[Model] Sync upstream BT=chunk_size fix for GDN chunk_fwd_kernel_o, simplify warmup to single pass (#38343)

Signed-off-by: AuYang <459461160@qq.com> Co-authored-by: Jiangyun Zhu <riverclouds.zhu@qq.com>
2026-04-01 03:03:24 +08:00
parent 077a9a8e37
commit b779eb3363
3 changed files with 61 additions and 68 deletions
--- a/vllm/model_executor/layers/fla/ops/chunk_o.py
+++ b/vllm/model_executor/layers/fla/ops/chunk_o.py
@@ -16,7 +16,7 @@ from vllm.triton_utils import tl, triton

 from .index import prepare_chunk_indices
 from .op import exp
-from .utils import FLA_GDN_FIX_BT, check_shared_mem, is_nvidia_hopper
+from .utils import FLA_CHUNK_SIZE, check_shared_mem, is_nvidia_hopper

 BKV_LIST = [64, 128] if check_shared_mem() else [32, 64]
 NUM_WARPS = [2, 4] if is_nvidia_hopper else [2, 4, 8]
@@ -146,11 +146,11 @@ def chunk_fwd_o(
    g: torch.Tensor | None = None,  # cumsum of log decay
    scale: float | None = None,
    cu_seqlens: torch.Tensor | None = None,
-    chunk_size: int = 64,
+    chunk_size: int = FLA_CHUNK_SIZE,
 ) -> torch.Tensor:
    B, T, Hg, K, V = *q.shape, v.shape[-1]
    H = v.shape[-2]
-    BT = 64 if FLA_GDN_FIX_BT else min(chunk_size, max(16, triton.next_power_of_2(T)))
+    BT = chunk_size
    chunk_indices = (
        prepare_chunk_indices(cu_seqlens, BT) if cu_seqlens is not None else None
    )
--- a/vllm/model_executor/layers/fla/ops/utils.py
+++ b/vllm/model_executor/layers/fla/ops/utils.py
@@ -24,10 +24,12 @@ logger = logging.getLogger(__name__)

 COMPILER_MODE = os.getenv("FLA_COMPILER_MODE") == "1"
 FLA_CI_ENV = os.getenv("FLA_CI_ENV") == "1"
-FLA_GDN_FIX_BT = os.getenv("FLA_GDN_FIX_BT", "0") == "1"

 SUPPRESS_LEVEL = int(os.getenv("GDN_RECOMPUTE_SUPPRESS_LEVEL", "0"))

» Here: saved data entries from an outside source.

/-- **The AM–GM step, per sampled row `k = k_ℓ`**: with `r(k) = (‖X̃(k,·)‖²/‖X̃‖_F² +
‖Ỹ(k,·)‖²/‖Ỹ‖_F²)/2`,
`s‖[SX̃](ℓ,·)‖²‖[SỸ](ℓ,·)‖² = 4‖X̃(k,·)‖²‖Ỹ(k,·)‖²/(s (‖X̃(k,·)‖²/‖X̃‖_F² + ‖Ỹ(k,·)‖²/‖Ỹ‖_F²)²)
≤ 4‖X̃(k,·)‖²‖Ỹ(k,·)‖²/(s (2‖X̃(k,·)‖‖Ỹ(k,·)‖/(‖X̃‖_F‖Ỹ‖_F))²) = ‖X̃‖_F²‖Ỹ‖_F²/s`.
[cite: ChiaEtAl2022, §3.2, display after Remark 3.1 (second and third lines)] -/
theorem sketch_row_term_le (hX : X ≠ 0) (hY : Y ≠ 0) (ω : Fin s → Fin m) (ℓ : Fin s) :
    s * (normSq ((sketch (avgDist WX WY) ω * WX.tilde) ℓ) *
        normSq ((sketch (avgDist WX WY) ω * WY.tilde) ℓ)) ≤
      frobSq WX.tilde * frobSq WY.tilde / s := by
  have hs : (0 : ℝ) < s := Nat.cast_pos.2 (Fin.pos ℓ)
  have hr0 := avgDist_nonneg WX WY hX hY
  have hA : 0 < frobSq WX.tilde := WX.frobSq_tilde_pos hX
  have hB : 0 < frobSq WY.tilde := WY.frobSq_tilde_pos hY
  rw [normSq_sketch_mul_row hr0, normSq_sketch_mul_row hr0]
  set k := ω ℓ with hk
  set a := normSq (WX.tilde k) with ha
  set b := normSq (WY.tilde k) with hb
  set A := frobSq WX.tilde with hAdef
  set B := frobSq WY.tilde with hBdef
  have ha0 : 0 ≤ a := normSq_nonneg _
  have hb0 : 0 ≤ b := normSq_nonneg _
  have hr : avgDist WX WY k = (a / A + b / B) / 2 := rfl
  -- degenerate rows: the term vanishes
  rcases ha0.eq_or_lt with ha' | ha'
  · rw [← ha']; simp only [zero_div, zero_mul, mul_zero]; positivity
  rcases hb0.eq_or_lt with hb' | hb'
  · rw [← hb']; simp only [zero_div, mul_zero]; positivity
  -- `r(k) > 0` and AM–GM: `(a/A)(b/B) ≤ r²`
  have hrpos : 0 < avgDist WX WY k := by rw [hr]; positivity
  have h4 : a / A * (b / B) ≤ avgDist WX WY k ^ 2 := by
    rw [hr]; nlinarith [sq_nonneg (a / A - b / B)]
  have key : a * b ≤ A * B * avgDist WX WY k ^ 2 := by
    calc a * b = A * B * (a / A * (b / B)) := by field_simp
      _ ≤ A * B * avgDist WX WY k ^ 2 := mul_le_mul_of_nonneg_left h4 (by positivity)
  have hsr : 0 < (s : ℝ) * avgDist WX WY k := mul_pos hs hrpos
  rw [div_mul_div_comm, show (s : ℝ) * avgDist WX WY k * (s * avgDist WX WY k) =
      s * (s * avgDist WX WY k ^ 2) by ring, ← mul_div_assoc, div_le_div_iff₀ (by positivity) hs]
  calc s * (a * b) * s ≤ s * (A * B * avgDist WX WY k ^ 2) * s := by
        have := mul_le_mul_of_nonneg_left key hs.le
        nlinarith
    _ = A * B * (s * (s * avgDist WX WY k ^ 2)) := by ring

/-- **`‖M̃‖_F² ≤ ‖X̃‖_F²‖Ỹ‖_F²`** (sum of the per-row AM–GM bounds over the `s` sampled rows; for
`s = 0` both sides are compared trivially). [cite: ChiaEtAl2022, §3.2, display after Remark 3.1
("`≤ … = ‖X̃‖_F²‖Ỹ‖_F²`")] -/
theorem frobSq_approxProdTilde_le (hX : X ≠ 0) (hY : Y ≠ 0) (ω : Fin s → Fin m) :
    frobSq (approxProdTilde WX WY ω) ≤ frobSq WX.tilde * frobSq WY.tilde := by
  rw [frobSq_approxProdTilde, Finset.mul_sum]
  rcases Nat.eq_zero_or_pos s with hs | hs
  · subst hs
    simp only [Finset.univ_eq_empty, Finset.sum_empty]
    exact mul_nonneg (frobSq_nonneg _) (frobSq_nonneg _)
  · have hs' : (0 : ℝ) < s := Nat.cast_pos.2 hs
    calc ∑ ℓ, (s : ℝ) * (normSq ((sketch (avgDist WX WY) ω * WX.tilde) ℓ) *
            normSq ((sketch (avgDist WX WY) ω * WY.tilde) ℓ))
          ≤ ∑ _ℓ : Fin s, frobSq WX.tilde * frobSq WY.tilde / s :=
            sum_le_sum fun ℓ _ => sketch_row_term_le WX WY hX hY ω ℓ
      _ = frobSq WX.tilde * frobSq WY.tilde := by
            rw [Finset.sum_const, Finset.card_univ, Fintype.card_fin, nsmul_eq_mul]
            field_simp

/-- **`‖M̃‖_F² ≤ φ₁φ₂‖X‖_F²‖Y‖_F²`** (last line of the display: `‖X̃‖_F²‖Ỹ‖_F² =
φ₁φ₂‖X‖_F²‖Y‖_F²`). [cite: ChiaEtAl2022, §3.2, display after Remark 3.1 (last equality)] -/
theorem frobSq_approxProdTilde_le' (hX : X ≠ 0) (hY : Y ≠ 0) (ω : Fin s → Fin m) :
    frobSq (approxProdTilde WX WY ω) ≤ φ₁ * φ₂ * frobSq X * frobSq Y := by
  have h := frobSq_approxProdTilde_le WX WY hX hY ω
  rw [WX.frobSq_tilde, WY.frobSq_tilde] at h
  linarith

/-- **The witness of Remark 3.1**: for `M ≠ 0`, `M̃` gives `SQ_φ(M)` with `φ = ‖M̃‖_F²/‖M‖_F²`.
[cite: ChiaEtAl2022, §3.2 Remark 3.1] -/
def approxProdWitness (ω : Fin s → Fin m) (hM : approxProd WX WY ω ≠ 0) :
    MatrixOversamplingWitness (frobSq (approxProdTilde WX WY ω) / frobSq (approxProd WX WY ω))
      (approxProd WX WY ω) where
  tilde := approxProdTilde WX WY ω
  frobSq_tilde := by rw [div_mul_cancel₀ _ (frobSq_pos hM).ne']
  sq_le := approxProd_sq_le WX WY ω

+# Default chunk size used across FLA triton kernels (kda, chunk, chunk_o, etc.)
+FLA_CHUNK_SIZE = 64
+

 def tensor_cache(fn: Callable[..., torch.Tensor]) -> Callable[..., torch.Tensor]:
    """
--- a/vllm/model_executor/layers/mamba/gdn_linear_attn.py
+++ b/vllm/model_executor/layers/mamba/gdn_linear_attn.py
@@ -28,6 +28,7 @@ from vllm.model_executor.layers.fla.ops import (
    fused_sigmoid_gating_delta_rule_update,
 )
 from vllm.model_executor.layers.fla.ops.chunk import l2norm_fwd
+from vllm.model_executor.layers.fla.ops.utils import FLA_CHUNK_SIZE
 from vllm.model_executor.layers.layernorm import RMSNormGated
 from vllm.model_executor.layers.linear import (
    ColumnParallelLinear,
@@ -581,11 +582,9 @@ class GatedDeltaNetAttention(PluggableLayer, MambaBase):
        results are cached globally, so only the first layer incurs
        actual benchmarking cost.

-        Most kernels use a fixed ``BT = chunk_size`` (64), but
-        ``chunk_fwd_kernel_o`` recomputes ``BT`` from the sequence
-        length: ``min(64, max(16, next_power_of_2(T)))``.  Since ``BT``
-        is part of its autotune key, we run warmup passes with T = 16,
-        32, and 64 to cover all possible ``BT`` values.
+        All kernels including ``chunk_fwd_kernel_o`` now use a fixed
+        ``BT = chunk_size`` (64).  A single warmup pass with T = 64
+        is sufficient to populate the autotuner cache.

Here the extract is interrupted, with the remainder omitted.